Thanks to Alecos Papadopoulos for the following solution:
Given the preceding definitions, the sample means are also mean-zero normal random variables with $$\bar X, \bar Y \sim N(0,\sigma^2/n)$$
Define random variables $$Z_x = \left(\frac{\bar X}{\sigma/\sqrt n}\right)^2 = \frac n{\sigma^2}\bar X^2 \sim \chi^2(1),\;\;Z_y = \left(\frac{\bar Y}{\sigma/\sqrt n}\right)^2 =\frac n{\sigma^2}\bar Y^2\sim \chi^2(1),$$
Then the random variable $$W = Z_x + Z_y =\frac n{\sigma^2}\left(\bar X^2+\bar Y^2\right)\sim \chi^2(2)$$
By the properties of a chi-square random variable, we have $$W_n=\frac {\sigma^2}nW \sim \text {Gamma}(k=1, \theta = 2\sigma^2/n) = \text{Exp}(2\sigma^2/n)$$ i.e. $$f_{W_n}(w_n) = \frac {n}{2\sigma^2}\cdot \exp\Big \{-\frac {n}{2\sigma^2} w_n\Big\}$$
Define \(R_n = \sqrt {W_n}\).
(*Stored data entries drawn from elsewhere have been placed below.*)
import Mathlib.Analysis.InnerProductSpace.Calculus
import Mathlib.Analysis.InnerProductSpace.PiL2
import Mathlib.Analysis.Calculus.Deriv.Inv
import Mathlib.Analysis.Calculus.MeanValue
import Mathlib.Analysis.SpecialFunctions.Integrals.Basic
import Mathlib.MeasureTheory.Constructions.HaarToSphere
import Mathlib.MeasureTheory.Measure.Lebesgue.VolumeOfBalls
import Mathlib.MeasureTheory.Measure.Lebesgue.EqHaar
import HarnessLib

/-!
# Radial capacitor potentials of annuli in `ℝ⁴` and their staircase sums

Topic `Literature/Analysis/FunctionSpaces`. Elementary building blocks for DISCRETISED
symmetrisation arguments in dimension four (the model space of the sharp log-Sobolev inequality
`Literature.Geometry.Riemannian.sharpLogSobolevAVR_four`): for radii `0 < a < b` the **capacitor
potential of the annulus `a < |x| < b`** is the radial function equal to `1` on `|x| ≤ a`, to `0` on
`|x| ≥ b` and harmonic in between, `x ↦ (|x|⁻² − b⁻²)/(a⁻² − b⁻²)` (the fundamental solution of
`ℝ⁴` is `|x|⁻²`); it minimises the Dirichlet energy among radial (indeed all) functions with these
boundary values, and its energy is `4π²/(a⁻² − b⁻²) = 2π² · 2/(a⁻² − b⁻²)` (Pólya–Szegő 1951,
*Isoperimetric inequalities in mathematical physics*, §1.11–1.12, capacity of a spherical
condenser; here only the explicit formulas are needed, not the minimality).

* `annulusCapD a b = a⁻² − b⁻²`, `annulusCapProfile a b : ℝ → ℝ` (the profile, clamped: constant
  outside `[a, b]`), `annulusCap a b : ℝ⁴ → ℝ` (the radial function);
* `lipschitzWith_annulusCapProfile`, `lipschitzWith_annulusCap`; values (`= 1` inside, `= 0`
  outside, in `[0,1]`);
* `hasFDerivAt_annulusCap_of_mem` and `norm_fderiv_annulusCap`: off the two spheres the function
  is differentiable with `‖D(annulusCap a b)(x)‖ = 𝟙_{a<|x|<b} · 2/((a⁻² − b⁻²)|x|³)`;
* `stairFun N R c = ∑_{j<N} c_j · annulusCap (R (j+1)) (R j)` for decreasing radii — Lipschitz,
  supported in `B̄(0, R 0)`, with values between consecutive partial sums of `c` on the annuli, and
  **energy identity** `integral_norm_fderiv_stairFun_sq`:
  `∫ ‖D(stairFun)‖² dx = ∑_{j<N} 4π² c_j²/(R(j+1)⁻² − R(j)⁻²)` (polar coordinates,
  `MeasureTheory.integral_fun_norm_addHaar`, `|B₁| = π²/2`).

Everything is proved; two definitions of functions, no named facts.

## References

* G. Pólya, G. Szegő, *Isoperimetric Inequalities in Mathematical Physics*, Annals of Mathematics
  Studies 27, Princeton 1951, §1.11–§1.12 (capacity of the spherical condenser). [folklore formulas]
-/

noncomputable section
/-- Register function of `g_B1` along the approximant (`m·((X·D)·G)⁻¹·π`). -/
def gB1A (t : ℝ) : ℝ := CFIterLike.QHalf.mA t * ((XA t * CFIterLike.QHalf.DrA t) * GA t)⁻¹ * Real.pi
/-- Register function of `g_AR` (`X²·(X²·m·((X·D)·G)⁻¹)·π`). -/
def gARA (t : ℝ) : ℝ := (XA t * XA t) * ((XA t * XA t) * CFIterLike.QHalf.mA t * ((XA t * CFIterLike.QHalf.DrA t) * GA t)⁻¹) * Real.pi
/-- Register function of `g_Aσ` (`X²·m·((X·D)·G)⁻¹·π`). -/
def gAsA (t : ℝ) : ℝ := (XA t * XA t) * CFIterLike.QHalf.mA t * ((XA t * CFIterLike.QHalf.DrA t) * GA t)⁻¹ * Real.pi
/-- Register function of `g_W` (`((X_a + 2 m cos)·D − X·m·F2)·X²·(((X·D)·(X·D))·D)⁻¹·π`). -/
def gWA (t : ℝ) : ℝ :=
  ((Xa + 2 * (CFIterLike.QHalf.mA t * Real.cos (Real.pi * t))) * CFIterLike.QHalf.DrA t + -(XA t * CFIterLike.QHalf.mA t * F2A t)) * (XA t * XA t)
    * (((XA t * CFIterLike.QHalf.DrA t) * (XA t * CFIterLike.QHalf.DrA t)) * CFIterLike.QHalf.DrA t)⁻¹ * Real.pi

/-- **THE FOUR TOP REGISTERS OF `progM` AT THE INSTANCE** are `gB1A, gARA, gAsA, gWA`. -/
theorem progM_regs :
    getReg (fun _ => (0 : ℝ)) (TProg.runF CFIterLike.QHalfMerc.progM (constStack CFIterLike.QHalf.params)) 0 = gB1A
    ∧ getReg (fun _ => (0 : ℝ)) (TProg.runF CFIterLike.QHalfMerc.progM (constStack CFIterLike.QHalf.params)) 1 = gARA
    ∧ getReg (fun _ => (0 : ℝ)) (TProg.runF CFIterLike.QHalfMerc.progM (constStack CFIterLike.QHalf.params)) 2 = gAsA
    ∧ getReg (fun _ => (0 : ℝ)) (TProg.runF CFIterLike.QHalfMerc.progM (constStack CFIterLike.QHalf.params)) 3 = gWA := by
  have hrun : TProg.runF progM (constStack CFIterLike.QHalf.params)
      = TProg.runF b3b (TProg.runF b3a (TProg.runF QHalfShear.block2 (TProg.runF QHalfShear.block1 CFIterLike.QHalf.stkA))) := by
    rw [progM, block3M_split, CFIterLike.QHalf.runF_append, CFIterLike.QHalf.runF_append, CFIterLike.QHalf.runF_append, CFIterLike.QHalf.runF_append]; rfl
  have hP : ∀ i, getReg (fun _ => (0 : ℝ)) CFIterLike.QHalf.stkA (296 + i) = getReg (fun _ => (0 : ℝ)) (constStack CFIterLike.QHalf.params) i := CFIterLike.QHalf.stkA_param
  have h1 := QHalfShear.block1_regs CFIterLike.QHalf.stkA coeff Xa (U Xa 0) Real.pi CFIterLike.QHalf.mA CFIterLike.QHalf.stkA_top
    (by rw [hP 0]; simp [constStack, CFIterLike.QHalf.params]) (by rw [hP 1]; simp [constStack, CFIterLike.QHalf.params]) (by rw [hP 2]; simp [constStack, CFIterLike.QHalf.params])
    (by rw [hP 3]; simp [constStack, CFIterLike.QHalf.params]) (by rw [hP 4]; simp [constStack, CFIterLike.QHalf.params]) (by rw [hP 5]; simp [constStack, CFIterLike.QHalf.params])
    (by rw [hP 6]; simp [constStack, CFIterLike.QHalf.params]) (by rw [hP 7]; simp [constStack, CFIterLike.QHalf.params]) (by rw [hP 8]; simp [constStack, CFIterLike.QHalf.params])
    (by rw [hP 9]; simp [constStack, CFIterLike.QHalf.params])
  obtain ⟨hD, hX, hY, hL, hXX, hYY, hct, hst, hm, e306, e307, e311, e316, e331, e351, e357, e358, e373, e385, e397, e409⟩ := h1
  set stk1 := TProg.runF QHalfShear.block1 CFIterLike.QHalf.stkA with hstk1
  have hP1 : ∀ i, getReg (fun _ => (0 : ℝ)) stk1 (123 + i) = getReg (fun _ => (0 : ℝ)) CFIterLike.QHalf.stkA i := by
    intro i; rw [hstk1, ← QHalfShear.block_lengths.1]; exact CFIterLike.QHalf.getReg_runF_add _ QHalfShear.block1 _ i
  have q : ∀ j : ℕ, getReg (fun _ => (0 : ℝ)) stk1 (123 + (296 + j)) = getReg (fun _ => (0 : ℝ)) (constStack CFIterLike.QHalf.params) j :=
    fun j => (hP1 (296 + j)).trans (hP j)
  have h2 := QHalfShear.block2_regs stk1 coeff Xa (U Xa 0) Real.pi CFIterLike.QHalf.mA hX hY hL hXX hYY hct hst e306 e307 e311 e316 e331 e351 e357 e358 e373 e385 e397 e409
    (by rw [show (419 : ℕ) = 123 + (296 + 0) by norm_num, q 0]; simp [constStack, CFIterLike.QHalf.params]) (by rw [show (420 : ℕ) = 123 + (296 + 1) by norm_num, q 1]; simp [constStack, CFIterLike.QHalf.params])
    (by rw [show (421 : ℕ) = 123 + (296 + 2) by norm_num, q 2]; simp [constStack, CFIterLike.QHalf.params]) (by rw [show (422 : ℕ) = 123 + (296 + 3) by norm_num, q 3]; simp [constStack, CFIterLike.QHalf.params])
    (by rw [show (423 : ℕ) = 123 + (296 + 4) by norm_num, q 4]; simp [constStack, CFIterLike.QHalf.params]) (by rw [show (424 : ℕ) = 123 + (296 + 5) by norm_num, q 5]; simp [constStack, CFIterLike.QHalf.params])
    (by rw [show (425 : ℕ) = 123 + (296 + 6) by norm_num, q 6]; simp [constStack, CFIterLike.QHalf.params]) (by rw [show (426 : ℕ) = 123 + (296 + 7) by norm_num, q 7]; simp [constStack, CFIterLike.QHalf.params])
    (by rw [show (427 : ℕ) = 123 + (296 + 8) by norm_num, q 8]; simp [constStack, CFIterLike.QHalf.params]) (by rw [show (428 : ℕ) = 123 + (296 + 9) by norm_num, q 9]; simp [constStack, CFIterLike.QHalf.params])
  set stk2 := TProg.runF QHalfShear.block2 stk1 with hstk2
  have hP2 : ∀ i, getReg (fun _ => (0 : ℝ)) stk2 (120 + i) = getReg (fun _ => (0 : ℝ)) stk1 i := by
    intro i; rw [hstk2, ← QHalfShear.block_lengths.2.1]; exact CFIterLike.QHalf.getReg_runF_add _ QHalfShear.block2 _ i
  have q2 : ∀ j : ℕ, getReg (fun _ => (0 : ℝ)) stk2 (120 + (123 + (296 + j))) = getReg (fun _ => (0 : ℝ)) (constStack CFIterLike.QHalf.params) j :=
    fun j => (hP2 _).trans (q j)
  have h3 := b3a_regs stk2 coeff Xa Real.pi CFIterLike.QHalf.mA
    (by rw [show (237 : ℕ) = 120 + 117 by norm_num, hP2, hX]) (by rw [show (236 : ℕ) = 120 + 116 by norm_num, hP2, hY])
    (by rw [show (235 : ℕ) = 120 + 115 by norm_num, hP2, hL]) (by rw [show (234 : ℕ) = 120 + 114 by norm_num, hP2, hXX])
    (by rw [show (233 : ℕ) = 120 + 113 by norm_num, hP2, hYY])
    (by rw [show (540 : ℕ) = 120 + (123 + (296 + 1)) by norm_num, q2 1]; simp [constStack, CFIterLike.QHalf.params])
    (by rw [show (541 : ℕ) = 120 + (123 + (296 + 2)) by norm_num, q2 2]; simp [constStack, CFIterLike.QHalf.params])
    (by rw [show (542 : ℕ) = 120 + (123 + (296 + 3)) by norm_num, q2 3]; simp [constStack, CFIterLike.QHalf.params])
    (by rw [show (543 : ℕ) = 120 + (123 + (296 + 4)) by norm_num, q2 4]; simp [constStack, CFIterLike.QHalf.params])
    (by rw [show (544 : ℕ) = 120 + (123 + (296 + 5)) by norm_num, q2 5]; simp [constStack, CFIterLike.QHalf.params])
    (by rw [show (545 : ℕ) = 120 + (123 + (296 + 6)) by norm_num, q2 6]; simp [constStack, CFIterLike.QHalf.params])
  obtain ⟨hG, -, -, h2c⟩ := h3
  set stk3 := TProg.runF b3a stk2 with hstk3
  have hP3 : ∀ i, getReg (fun _ => (0 : ℝ)) stk3 (113 + i) = getReg (fun _ => (0 : ℝ)) stk2 i := by
    intro i; rw [hstk3, ← b3_lengths.1]; exact CFIterLike.QHalf.getReg_runF_add _ b3a _ i
  have q3 : ∀ j : ℕ, getReg (fun _ => (0 : ℝ)) stk3 (113 + (120 + (123 + (296 + j)))) = getReg (fun _ => (0 : ℝ)) (constStack CFIterLike.QHalf.params) j :=
    fun j => (hP3 _).trans (q2 j)
  have h4 := b3b_regs stk3 Xa Real.pi CFIterLike.QHalf.mA XA (fun t => XA t * XA t) (fun t => Real.cos (Real.pi * t)) CFIterLike.QHalf.DrA F2A GA
    (by rw [hG]; funext t; simp only [GA, CFIterLike.QHalf.Gfield])
    (by rw [show (112 : ℕ) = 112 by rfl]; exact h2c)
    (by rw [show (113 : ℕ) = 113 + 0 by norm_num, hP3, h2]; funext t; simp only [F2A, CFIterLike.QHalf.F2field])
    (by rw [show (233 : ℕ) = 113 + 120 by norm_num, hP3, show (120 : ℕ) = 120 + 0 by norm_num, hP2, hD]; funext t; simp only [CFIterLike.QHalf.DrA])
    (by rw [show (350 : ℕ) = 113 + (120 + 117) by norm_num, hP3, hP2, hX]; funext t; simp only [XA])
    (by rw [show (347 : ℕ) = 113 + (120 + 114) by norm_num, hP3, hP2, hXX]; funext t; simp only [XA])
    (by rw [show (353 : ℕ) = 113 + (120 + 120) by norm_num, hP3, hP2, hct])
    (by rw [show (356 : ℕ) = 113 + (120 + 123) by norm_num, hP3, hP2, hm])
    (by rw [show (659 : ℕ) = 113 + (120 + (123 + (296 + 7))) by norm_num, q3 7]; simp [constStack, CFIterLike.QHalf.params])
    (by rw [show (661 : ℕ) = 113 + (120 + (123 + (296 + 9))) by norm_num, q3 9]; simp [constStack, CFIterLike.QHalf.params])
  rw [hrun]
  obtain ⟨g0, g1, g2, g3⟩ := h4
  refine ⟨?_, ?_, ?_, ?_⟩
  · rw [g0]; funext t; simp only [gB1A]
  · rw [g1]; funext t; simp only [gARA]
  · rw [g2]; funext t; simp only [gAsA]
  · rw [g3]; funext t; simp only [gWA]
By the change-of-variable formula we have
$$W_n = R_n^2 \Rightarrow \frac {dW_n}{dR_n} = 2R_n$$ and so
$$f_{R_n}(r_n) = 2r_n\frac {n}{2\sigma^2}\cdot \exp\Big \{-\frac {n}{2\sigma^2} r_n^2\Big\} = \frac {r_n}{\alpha^2} \exp\Big \{-\frac {r_n^2}{2\alpha^2} \Big\},\;\;\alpha \equiv \sigma/\sqrt n$$
So \(R_n\) follows a Rayleigh distribution with parameter \(\alpha = \sigma / \sqrt{n}\).